In which lines of the data does the string "rcases" appear? Copy every one.

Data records
=== Begin Enclosure ===

/-- … hence `|thick (w₁ ++ w₂) − 1| ≤ |thick w₂ − 1| + |thick w₁ − 1|`. (step of the proof of the p. 193 surface-gauge bound) [cite: Balaban1989LargeFieldI, p.193] -/
theorem dist1_thick_append_le (V : (Fin d → ℤ) → Fin d → G) (x : Fin d → ℤ) (w₁ w₂ : List (Letter d)) (μ : Fin d)
    (K : ℕ) : dist1 (thick V x (w₁ ++ w₂) μ K) ≤
      dist1 (thick V (x + disp w₁) w₂ μ K) + dist1 (thick V x w₁ μ K) := by
  rw [thick_append]
  calc dist1 (hol V x w₁ * thick V (x + disp w₁) w₂ μ K * (hol V x w₁)⁻¹ * thick V x w₁ μ K)
      ≤ dist1 (hol V x w₁ * thick V (x + disp w₁) w₂ μ K * (hol V x w₁)⁻¹) + dist1 (thick V x w₁ μ K) :=
        GaugeGroup.dist1_mul_le _ _
    _ = _ := by rw [GaugeGroup.dist1_conj]

/-- **(M1) THE LADDER OF A MULTI-SEGMENT MONOTONE WORD WITH A GLOBALLY FROZEN WITNESS**: for `tw ks v` (segments `seg κ (v κ)`,
`κ ∈ ks`, non-negative, directions `≠ μ`, and length `0` in the witness direction `κ₀` if listed) started at a point with
`κ₀` frozen: `|V(ladder) − 1| ≤ |tw ks v|·ε`. (step of the proof of the p. 193 surface-gauge bound) [cite: Balaban1989LargeFieldI, p.193] -/
theorem dist1_ladder_tw_le {V : (Fin d → ℤ) → Fin d → G} {lo hi : Fin d → ℤ} {ε : ℝ} (hV : ShellPlaqSmall V lo hi ε)
    (hε : 0 ≤ ε) {μ κ₀ : Fin d} (h0μ : κ₀ ≠ μ) :
    ∀ (ks : List (Fin d)) (v x : Fin d → ℤ), (∀ κ ∈ ks, κ ≠ μ) → (∀ κ ∈ ks, 0 ≤ v κ) →
      (∀ κ ∈ ks, κ = κ₀ → v κ = 0) → Frozen lo hi κ₀ x →
      dist1 (hol V x (ladder (tw ks v) μ)) ≤ (tw ks v).length * ε
  | [], v, x, _, _, _, _ => by rw [tw_nil, hol_ladder_nil, GaugeGroup.dist1_one]; simp
  | κ :: ks, v, x, hμ, hv, h0, hx => by
    rw [tw_cons]
    obtain ⟨n, hn⟩ := Int.eq_ofNat_of_zero_le (hv κ (by simp))
    have ih := dist1_ladder_tw_le hV hε h0μ ks v (x + disp (seg κ (v κ))) (fun κ' h => hμ κ' (by simp [h]))
      (fun κ' h => hv κ' (by simp [h])) (fun κ' h => h0 κ' (by simp [h])) (by
        rw [disp_seg]
        by_cases hκ : κ = κ₀
        · rw [h0 κ (by simp) hκ, zero_smul, add_zero]; exact hx
        · exact hx.add_zsmul (Ne.symm hκ) _)
    have hseg : dist1 (hol V x (ladder (seg κ (v κ)) μ)) ≤ (seg κ (v κ)).length * ε := by
      by_cases hκ : κ = κ₀
      · rw [h0 κ (by simp) hκ, seg_zero, hol_ladder_nil, GaugeGroup.dist1_one]; simp
      · rw [hn, length_seg, Int.natAbs_natCast]
        exact dist1_ladder_seg_le hV hε (hμ κ (by simp)) (Ne.symm hκ) h0μ n x hx
    calc dist1 (hol V x (ladder (seg κ (v κ) ++ tw ks v) μ))
        ≤ dist1 (hol V (x + disp (seg κ (v κ))) (ladder (tw ks v) μ)) + dist1 (hol V x (ladder (seg κ (v κ)) μ)) :=
          dist1_ladder_append_le V x _ _ μ
      _ ≤ (tw ks v).length * ε + (seg κ (v κ)).length * ε := add_le_add ih hseg
      _ = (seg κ (v κ) ++ tw ks v).length * ε := by rw [List.length_append]; push_cast; ring

/-- **(M2) THE RECTANGLE OVER A MULTI-SEGMENT MONOTONE WORD WITH A GLOBALLY FROZEN WITNESS**: height `K`,
`|thick − 1| ≤ K·|tw ks v|·ε`. (step of the proof of the p. 193 surface-gauge bound) [cite: Balaban1989LargeFieldI, p.193] -/
theorem dist1_thick_tw_le {V : (Fin d → ℤ) → Fin d → G} {lo hi : Fin d → ℤ} {ε : ℝ} (hV : ShellPlaqSmall V lo hi ε)
    (hε : 0 ≤ ε) {μ κ₀ : Fin d} (h0μ : κ₀ ≠ μ) (K : ℕ) :
    ∀ (ks : List (Fin d)) (v x : Fin d → ℤ), (∀ κ ∈ ks, κ ≠ μ) → (∀ κ ∈ ks, 0 ≤ v κ) →
      (∀ κ ∈ ks, κ = κ₀ → v κ = 0) → Frozen lo hi κ₀ x →
      dist1 (thick V x (tw ks v) μ K) ≤ K * ((tw ks v).length * ε)
  | [], v, x, _, _, _, _ => by
    rw [tw_nil]
    refine (dist1_thick_le V x [] μ K (B := 0) fun j _ => ?_).trans (by simp)
    rw [hol_ladder_nil, GaugeGroup.dist1_one]
  | κ :: ks, v, x, hμ, hv, h0, hx => by
    rw [tw_cons]
    obtain ⟨n, hn⟩ := Int.eq_ofNat_of_zero_le (hv κ (by simp))
    have ih := dist1_thick_tw_le hV hε h0μ K ks v (x + disp (seg κ (v κ))) (fun κ' h => hμ κ' (by simp [h]))
      (fun κ' h => hv κ' (by simp [h])) (fun κ' h => h0 κ' (by simp [h])) (by
        rw [disp_seg]
        by_cases hκ : κ = κ₀
        · rw [h0 κ (by simp) hκ, zero_smul, add_zero]; exact hx
        · exact hx.add_zsmul (Ne.symm hκ) _)
    have hseg : dist1 (thick V x (seg κ (v κ)) μ K) ≤ K * ((seg κ (v κ)).length * ε) := by
      by_cases hκ : κ = κ₀
      · rw [h0 κ (by simp) hκ, seg_zero]
        refine (dist1_thick_le V x [] μ K (B := 0) fun j _ => ?_).trans (by simp)
        rw [hol_ladder_nil, GaugeGroup.dist1_one]
      · rw [hn, length_seg, Int.natAbs_natCast]
        exact dist1_thick_seg_le hV hε (hμ κ (by simp)) (Ne.symm hκ) h0μ n K hx
    calc dist1 (thick V x (seg κ (v κ) ++ tw ks v) μ K)
        ≤ dist1 (thick V (x + disp (seg κ (v κ))) (tw ks v) μ K) + dist1 (thick V x (seg κ (v κ)) μ K) :=
          dist1_thick_append_le V x _ _ μ K
      _ ≤ K * ((tw ks v).length * ε) + K * ((seg κ (v κ)).length * ε) := add_le_add ih hseg
      _ = K * ((seg κ (v κ) ++ tw ks v).length * ε) := by rw [List.length_append]; push_cast; ring

/-- **(M2′) THE RECTANGLE OVER FULL SWEEPS FROM A FULLY FROZEN BASE** (the upper block of the shell path, `d ≥ 3`): if every
coordinate `≠ μ` of `x` is frozen and each listed coordinate (distinct, `≠ μ`) is either not moved (`v κ = 0`) or sits at
`lo − 1` and is swept fully to `hi + 1` (`v κ = hi κ − lo κ + 2`), then `|thick − 1| ≤ K·|tw ks v|·ε` — for each swept `κ` ANY
third coordinate is a frozen witness. (step of the proof of the p. 193 surface-gauge bound) [cite: Balaban1989LargeFieldI, p.193] -/
theorem dist1_thick_tw_le_full {V : (Fin d → ℤ) → Fin d → G} {lo hi : Fin d → ℤ} {ε : ℝ} (hV : ShellPlaqSmall V lo hi ε)
    (hε : 0 ≤ ε) (hd : 3 ≤ d) (hlohi : lo ≤ hi) {μ : Fin d} (K : ℕ) :
    ∀ (ks : List (Fin d)) (v x : Fin d → ℤ), (∀ κ ∈ ks, κ ≠ μ) → ks.Nodup →
      (∀ κ ∈ ks, v κ = 0 ∨ (v κ = hi κ - lo κ + 2 ∧ x κ = lo κ - 1)) → (∀ ν, ν ≠ μ → Frozen lo hi ν x) →
      dist1 (thick V x (tw ks v) μ K) ≤ K * ((tw ks v).length * ε)
  | [], v, x, _, _, _, _ => by
    rw [tw_nil, thick_nil, GaugeGroup.dist1_one]; simp
  | κ :: ks, v, x, hμ, hnd, hv, hfr => by
    rw [tw_cons]
    have hκμ : κ ≠ μ := hμ κ (by simp)
    have hκks : κ ∉ ks := (List.nodup_cons.mp hnd).1
    rcases hv κ (by simp) with h0 | ⟨hvκ, hxκ⟩
    · -- the coordinate `κ` is not moved: empty segment
      rw [h0, seg_zero, List.nil_append]
      exact dist1_thick_tw_le_full hV hε hd hlohi K ks v x (fun κ' h => hμ κ' (by simp [h]))
        (List.nodup_cons.mp hnd).2 (fun κ' h => hv κ' (by simp [h])) hfr
    · have hn0 : 0 ≤ v κ := by rw [hvκ]; have := hlohi κ; linarith
      obtain ⟨n, hn⟩ := Int.eq_ofNat_of_zero_le hn0
      -- `d ≥ 3`: a third coordinate `ν ∉ {κ, μ}` is the frozen witness during the sweep of `κ`
      obtain ⟨ν, hνκ, hνμ⟩ : ∃ ν : Fin d, ν ≠ κ ∧ ν ≠ μ := by
        by_contra hcon
        push Not at hcon
        have e0 := hcon ⟨0, by omega⟩
        have e1 := hcon ⟨1, by omega⟩
        have e2 := hcon ⟨2, by omega⟩
        rcases κ with ⟨a, ha⟩
        rcases μ with ⟨b, hb⟩
        simp only [ne_eq, Fin.mk.injEq, imp_iff_not_or, not_not] at e0 e1 e2
        omega
      -- the base after the sweep of `κ` is again fully frozen off `μ`; the other listed coordinates are unchanged
      have hx' : ∀ ν', ν' ≠ μ → Frozen lo hi ν' (x + disp (seg κ (v κ))) := by
        intro ν' hν'
        rw [disp_seg]
        by_cases h : ν' = κ
        · rw [h]
          refine Or.inr ?_
          rw [Pi.add_apply, zsmul_e_apply_self, hxκ, hvκ]
          ring
        · exact (hfr ν' hν').add_zsmul h _
      have hxeq : ∀ κ' ∈ ks, (x + disp (seg κ (v κ))) κ' = x κ' := by
        intro κ' hκ'
        have hne : κ' ≠ κ := fun h => hκks (h ▸ hκ')
        rw [disp_seg, Pi.add_apply, zsmul_e_apply, if_neg hne, add_zero]
      have hv' : ∀ κ' ∈ ks, v κ' = 0 ∨ (v κ' = hi κ' - lo κ' + 2 ∧ (x + disp (seg κ (v κ))) κ' = lo κ' - 1) :=
        fun κ' hκ' => (hv κ' (by simp [hκ'])).imp_right fun h => ⟨h.1, (hxeq κ' hκ').trans h.2⟩
      have ih := dist1_thick_tw_le_full hV hε hd hlohi K ks v (x + disp (seg κ (v κ)))
        (fun κ' h => hμ κ' (by simp [h])) (List.nodup_cons.mp hnd).2 hv' hx'
      have hseg : dist1 (thick V x (seg κ (v κ)) μ K) ≤ K * ((seg κ (v κ)).length * ε) := by
        rw [hn, length_seg, Int.natAbs_natCast]
        exact dist1_thick_seg_le hV hε hκμ hνκ hνμ n K (hfr ν hνμ)
      calc dist1 (thick V x (seg κ (v κ) ++ tw ks v) μ K)
          ≤ dist1 (thick V (x + disp (seg κ (v κ))) (tw ks v) μ K) + dist1 (thick V x (seg κ (v κ)) μ K) :=
            dist1_thick_append_le V x _ _ μ K
        _ ≤ K * ((tw ks v).length * ε) + K * ((seg κ (v κ)).length * ε) := add_le_add ih hseg
        _ = K * ((seg κ (v κ) ++ tw ks v).length * ε) := by rw [List.length_append]; push_cast; ring

/-- `Frozen` depends on the frozen coordinate only. [folklore] -/
private theorem Frozen.of_apply_eq {lo hi : Fin d → ℤ} {κ₀ : Fin d} {z z' : Fin d → ℤ} (h : Frozen lo hi κ₀ z)
    (h' : z' κ₀ = z κ₀) : Frozen lo hi κ₀ z' := by
  unfold Frozen at h ⊢
  rw [h']
  exact h

/-- LENGTH BOOKKEEPING: a monotone multi-segment word over at most `d` directions with entries of size `≤ n + 2` has
`|tw ks v|·ε ≤ d(n + 2)ε`. [folklore] -/
private theorem length_tw_mul_le {ks : List (Fin d)} {v : Fin d → ℤ} {n : ℕ} {ε : ℝ} (hks : ks.length ≤ d)
    (hv : ∀ κ ∈ ks, (v κ).natAbs ≤ n + 2) (hε : 0 ≤ ε) : ((tw ks v).length : ℝ) * ε ≤ d * (n + 2) * ε := by
  have h : (tw ks v).length ≤ d * (n + 2) := (length_tw_le hv).trans (Nat.mul_le_mul_right _ hks)
  have h' : ((tw ks v).length : ℝ) ≤ d * (n + 2) := by exact_mod_cast h
  exact mul_le_mul_of_nonneg_right h' hε

end ZdAlgebra

/-! ## §B  The shell path gauge on `ℤ^d`: `g(y) = V(Γ_y)`, `Γ_y` = (full sweeps of the upper coordinates of `y`, in
increasing order) then (the remaining coordinates from `lo − 1` up to `y`, in increasing order), all from the corner `lo − 1` -/

section ShellPath

variable {d : ℕ} {G : Type*} [GaugeGroup G] {lo hi : Fin d → ℤ}

/-- The UPPER part of `y − (lo − 1)`: the coordinates of `y` sitting on an upper face (`y κ = hi κ + 1`), full length
`hi κ − lo κ + 2`; `0` elsewhere. [cite: Balaban1989LargeFieldI, p.193] -/
def vUp (lo hi y : Fin d → ℤ) : Fin d → ℤ := fun κ => if y κ = hi κ + 1 then y κ - (lo κ - 1) else 0

/-- The LOWER part of `y − (lo − 1)`: the other coordinates (`lo κ − 1 ≤ y κ ≤ hi κ`). [cite: Balaban1989LargeFieldI, p.193] -/
def vLo (lo hi y : Fin d → ℤ) : Fin d → ℤ := fun κ => if y κ = hi κ + 1 then 0 else y κ - (lo κ - 1)

/-- THE SHELL PATH `Γ_y` from the corner `lo − 1` of the big box `[lo − 1, hi + 1]` to `y`: first the upper coordinates are
swept across the whole box (in increasing order of the coordinate index), then the remaining ones are raised to their values
(again in increasing order).  For `y` in the shell `[lo − 1, hi + 1] \ [lo, hi]` the path stays in the shell (every point has
a frozen coordinate other than the direction of motion) — the tree defining the *generalized axial gauge* of p. 193, here on
the whole shell instead of `∂⁺Λ`. [cite: Balaban1989LargeFieldI, p.193] -/
def pathWord (lo hi y : Fin d → ℤ) : List (Letter d) :=
  tw (List.finRange d) (vUp lo hi y) ++ tw (List.finRange d) (vLo lo hi y)

/-- THE SHELL GAUGE FUNCTION `g(y) = V(Γ_y)` (parallel transport from the corner along the shell path).
[cite: Balaban1989LargeFieldI, p.193] -/
def shellFn (V : (Fin d → ℤ) → Fin d → G) (lo hi : Fin d → ℤ) (y : Fin d → ℤ) : G :=
  hol V (lo - 1) (pathWord lo hi y)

=== End Enclosure ===

• Answer box
    rcases hv κ (by simp) with h0 | ⟨hvκ, hxκ⟩
        rcases κ with ⟨a, ha⟩
        rcases μ with ⟨b, hb⟩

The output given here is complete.